Of equal import although more mundane is the work performed by Dr, Nick Glumac at the University of Illinois Urbana (UIU). Five Blacklight fuel samples were tested using a DSC at UIU. Samples were measured and mixed there on site and tested in the university DSC lab. Indium calibrations were included in the test series to calibrate the instrument response. The copper and copper iron mixture based samples yielded 101, 143, and 148 J/g irreversible exothermic peaks around 150 °C. The iron based samples yielded 135 and 125 J/g exothermic peaks near 265 °C. All measured values are far more exothermic than the predicted thermochemistry.

Dr. Glumac’s work is more of a fuel properties test than an experiment replication. Still, the test results do the validation, again. Dr. Glumac notes this in the analysis saying, “For the copper hydroxide/iron bromide mixture, the analysis seems reasonable, and the experiments are far in excess of any reasonable product pathway for species with known thermodynamic data.”
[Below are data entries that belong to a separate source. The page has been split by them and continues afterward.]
import Literature.Probability.Moments.BennettBernstein
import Mathlib.Probability.Moments.Basic
import HarnessLib

/-!
# Cramér–Chernoff with a Bennett-type bound on the moment generating function

Topic `Literature/Probability/Moments`; the tail step of `BennettBernsteinMeasure.lean` (Bennett's and
Bernstein's inequalities for independent sums) isolated as a statement about ONE real random variable,
so that it can be reused for dependent statistics whose moment generating function obeys the same
bound (U-statistics: `UStatisticBernstein.lean`).  Boucheron–Lugosi–Massart, *Concentration
Inequalities* (OUP 2013), §2.7, proof of Theorem 2.9 and eq. (2.10) (held text pp. 35–36): from
`log E e^{λS} ≤ (v/b²) φ(bλ)` (`φ(u) = e^u − u − 1`) the Cramér–Chernoff method at
`λ = b⁻¹ log(1 + bt/v)` gives `P{S ≥ t} ≤ exp(−(v/b²) h(bt/v))`, `h(u) = (1+u) log(1+u) − u`, and
Exercise 2.8 (`h(u) ≥ u²/(2(1 + u/3))`, the tree's `sq_div_le_hFun`) turns it into Bernstein's
`exp(−t²/(2(v + bt/3)))`.

PROVED here for an arbitrary real random variable `Y` on a probability space under the sole
hypothesis `E e^{λY} ≤ exp(v φ(λB)/B²)` for all `λ > 0` (`v, B > 0`; integrability of `e^{λY}` for
`λ > 0` assumed, e.g. `Y` bounded above):
`measureReal_le_le_exp_bennett_of_mgf_le` (Bennett form) and
`measureReal_le_le_exp_bernstein_of_mgf_le` (Bernstein form).  The computation is the one already
carried out inside `measureReal_le_sum_sub_integral_le_exp_bennett` (`BennettBernsteinMeasure.lean`)
for independent sums; nothing else.  No named facts.

## References
* [BoucheronLugosiMassart2013] S. Boucheron, G. Lugosi, P. Massart, *Concentration Inequalities:
  A Nonasymptotic Theory of Independence*, OUP 2013 — §2.7 Theorem 2.9 (proof) and eq. (2.10),
  Exercise 2.8 (held text pp. 35–36).
-/

noncomputable section

namespace Literature.Probability.Moments

open _root_.MeasureTheory _root_.ProbabilityTheory Finset Real

section CramerChernoff

variable {Ω : Type*} [MeasurableSpace Ω] {P : Measure Ω} [IsProbabilityMeasure P]

/-- For `Y ≤ C` a.s. and `λ ≥ 0`, `ω ↦ e^{λ Y(ω)}` is integrable (`0 < e^{λY} ≤ e^{λC}`;
private helper). [folklore] -/
private theorem integrable_exp_mul_of_le_const {Y : Ω → ℝ} (hYm : AEMeasurable Y P) {C : ℝ}
    (hYC : ∀ᵐ ω ∂P, Y ω ≤ C) {l : ℝ} (hl : 0 ≤ l) : Integrable (fun ω => exp (l * Y ω)) P := by
  refine Integrable.mono' (integrable_const (exp (l * C))) ?_ ?_
  · exact (measurable_exp.comp_aemeasurable (hYm.const_mul l)).aestronglyMeasurable
  · filter_upwards [hYC] with ω hω
    rw [Real.norm_eq_abs, abs_of_pos (exp_pos _)]
    exact exp_le_exp.2 (mul_le_mul_of_nonneg_left hω hl)

/-- **Cramér–Chernoff with a Bennett-type MGF bound** (the computation in the proof of BLM
Theorem 2.9, for an arbitrary real random variable): if `E e^{λY} ≤ exp(v φ(λB)/B²)` for all
`λ > 0`, `φ(u) = e^u − u − 1`, `v, B > 0`, then for `t > 0`
`P{Y ≥ t} ≤ exp(−(v/B²) h(Bt/v))`, `h(u) = (1+u) log(1+u) − u` (Chernoff at `λ = log(1+Bt/v)/B`).
[cite: BoucheronLugosiMassart2013, §2.7 Theorem 2.9 (proof: Cramér–Chernoff from the MGF bound)] -/
theorem measureReal_le_le_exp_bennett_of_mgf_le {Y : Ω → ℝ}
    (hint : ∀ l : ℝ, 0 < l → Integrable (fun ω => exp (l * Y ω)) P) {v B : ℝ} (hv : 0 < v)
    (hB : 0 < B)
    (hmgf : ∀ l : ℝ, 0 < l → mgf Y P l ≤ exp (v * ((exp (l * B) - l * B - 1) / B ^ 2)))
    {t : ℝ} (ht : 0 < t) :
    P.real {ω | t ≤ Y ω}
      ≤ exp (-(v / B ^ 2 * ((1 + B * t / v) * log (1 + B * t / v) - B * t / v))) := by
  set u : ℝ := B * t / v with hu
  have hu0 : 0 < u := by positivity
  set l : ℝ := log (1 + u) / B with hl
  have hlog : 0 < log (1 + u) := Real.log_pos (by linarith)
  have hl0 : 0 < l := div_pos hlog hB
  have h3 : P.real {ω | t ≤ Y ω} ≤ exp (v * ((exp (l * B) - l * B - 1) / B ^ 2) - l * t) := by
    calc P.real {ω | t ≤ Y ω} ≤ exp (-l * t) * mgf Y P l :=
          measure_ge_le_exp_mul_mgf t hl0.le (hint l hl0)
      _ ≤ exp (-l * t) * exp (v * ((exp (l * B) - l * B - 1) / B ^ 2)) :=
          mul_le_mul_of_nonneg_left (hmgf l hl0) (exp_pos _).le
      _ = exp (v * ((exp (l * B) - l * B - 1) / B ^ 2) - l * t) := by
          rw [← Real.exp_add]; ring_nf
  have hb' : B ≠ 0 := hB.ne'
  have hv' : v ≠ 0 := hv.ne'
  have hlb : l * B = log (1 + u) := by rw [hl]; field_simp
  have hexp : exp (l * B) = 1 + u := by rw [hlb, Real.exp_log (by linarith)]
  have h4 : v * ((exp (l * B) - l * B - 1) / B ^ 2) - l * t =
      -(v / B ^ 2 * ((1 + u) * log (1 + u) - u)) := by
    rw [hexp, hlb]
    have ht' : t = u * v / B := by rw [hu]; field_simp
    rw [hl, ht']
    field_simp
    ring
  rw [h4] at h3
  exact h3

/-- **Cramér–Chernoff with a Bennett-type MGF bound, Bernstein form** (BLM (2.10) via Exercise 2.8
`h(u) ≥ u²/(2(1+u/3))`): under the same hypothesis, `P{Y ≥ t} ≤ exp(−t²/(2(v + Bt/3)))`.
[cite: BoucheronLugosiMassart2013, §2.7 eq. (2.10) (Bernstein's inequality)] -/
theorem measureReal_le_le_exp_bernstein_of_mgf_le {Y : Ω → ℝ}
    (hint : ∀ l : ℝ, 0 < l → Integrable (fun ω => exp (l * Y ω)) P) {v B : ℝ} (hv : 0 < v)
    (hB : 0 < B)
    (hmgf : ∀ l : ℝ, 0 < l → mgf Y P l ≤ exp (v * ((exp (l * B) - l * B - 1) / B ^ 2)))
    {t : ℝ} (ht : 0 < t) :
    P.real {ω | t ≤ Y ω} ≤ exp (-(t ^ 2 / (2 * (v + B * t / 3)))) := by
  refine (measureReal_le_le_exp_bennett_of_mgf_le hint hv hB hmgf ht).trans (exp_le_exp.2 ?_)
  have hh := sq_div_le_hFun (u := B * t / v) (by positivity)
  have hb' : B ≠ 0 := hB.ne'
  have hv' : v ≠ 0 := hv.ne'
  have hkey : t ^ 2 / (2 * (v + B * t / 3)) =
      v / B ^ 2 * ((B * t / v) ^ 2 / (2 * (1 + B * t / v / 3))) := by
    field_simp
  rw [hkey, neg_le_neg_iff]
  exact mul_le_mul_of_nonneg_left hh (by positivity)

end CramerChernoff

end Literature.Probability.Moments

end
What happens in the Blacklight power device is rather simple. A mechanical auger system delivers the hydrino based fuel over to a pair of rollers charged with a very high amperage at low voltage. The current, reported to be 15,000 amperes at only 5 volts then sets off the fuel triggering the reaction.

The reaction lasts some 0.5 ms producing a very brilliant light that is white. The reaction appears to form a plasma as the source of the light. The experiments are showing up to 500-700 joules of energy released in one half millisecond. As the plasma is very small the numbers are incredible, power density would be 100 billion watts per liter in the form of light. The optical power at 100% duty cycle corresponds to an optical power of 1 MW.

Against that is the energy to achieve ignition is about 5 joules. With an ignition frequency of 2000 Hz at 100% duty cycle the average ignition power is 5 joules X 2000 Hz = 10 kW. The overall power balance is 10 kW input and 1 MW light output that could be converted to as much as 400 kW electrical output for a 40:1 ratio.

With available concentrator solar cells that operate at 40% efficiency with sunlight a self-running system could be achievable with the current performance.

Blacklight is reported to have signed contracts with three engineering companies to design and fabricate a generator capable of outputting scalable electrical output in the range of 250 kW to 10 MW comprising modular, scalable components of an optical distribution system and photovoltaic cell stack.

Dr Mills has disclosed that 99% of the reaction’s energy comes as light with the rest seen as pressure. Obviously there is an increase in the air pressure.

It is also becoming clear that the Blacklight team has been taken a bit off their guard. Over the past few years imminent commercialization has been expected only to fall short. Perhaps the team has found the solution to getting the nearly inexplicable chemistry and physics into a working form.

This time it is not a mysterious one time phenomena, rather there are reproducible physical events taking place to exploit and the engineers are already at work figuring out how to profit from them.

Meanwhile Blacklight’s website is loading new things to feed the curious. Whether Blacklight can get to scale and on to market is yet to be seen. At this point your humble writer would not bet they can not.


Comments

15 Comments so far

  1. Matt Musson on August 5, 2014 7:48 AM

    What if this stuff actually works? Wow.

  2. Mark on August 5, 2014 10:47 AM

    Thanks for the report. Those university replications/validations were reported back in May 2014, but it’s a good reminder.

    Many, many different types of experiments all point in one direction: both excess energy and a low energy hydrogen product is produced, which Mills calls hydrino.

    The SunCell seems to be the best way forward to date in order to initiate hydrino production and harvest the released energy.

    I heard from the July demonstration that DoD people will be visiting Blacklight Power’s facility, possibly this very week.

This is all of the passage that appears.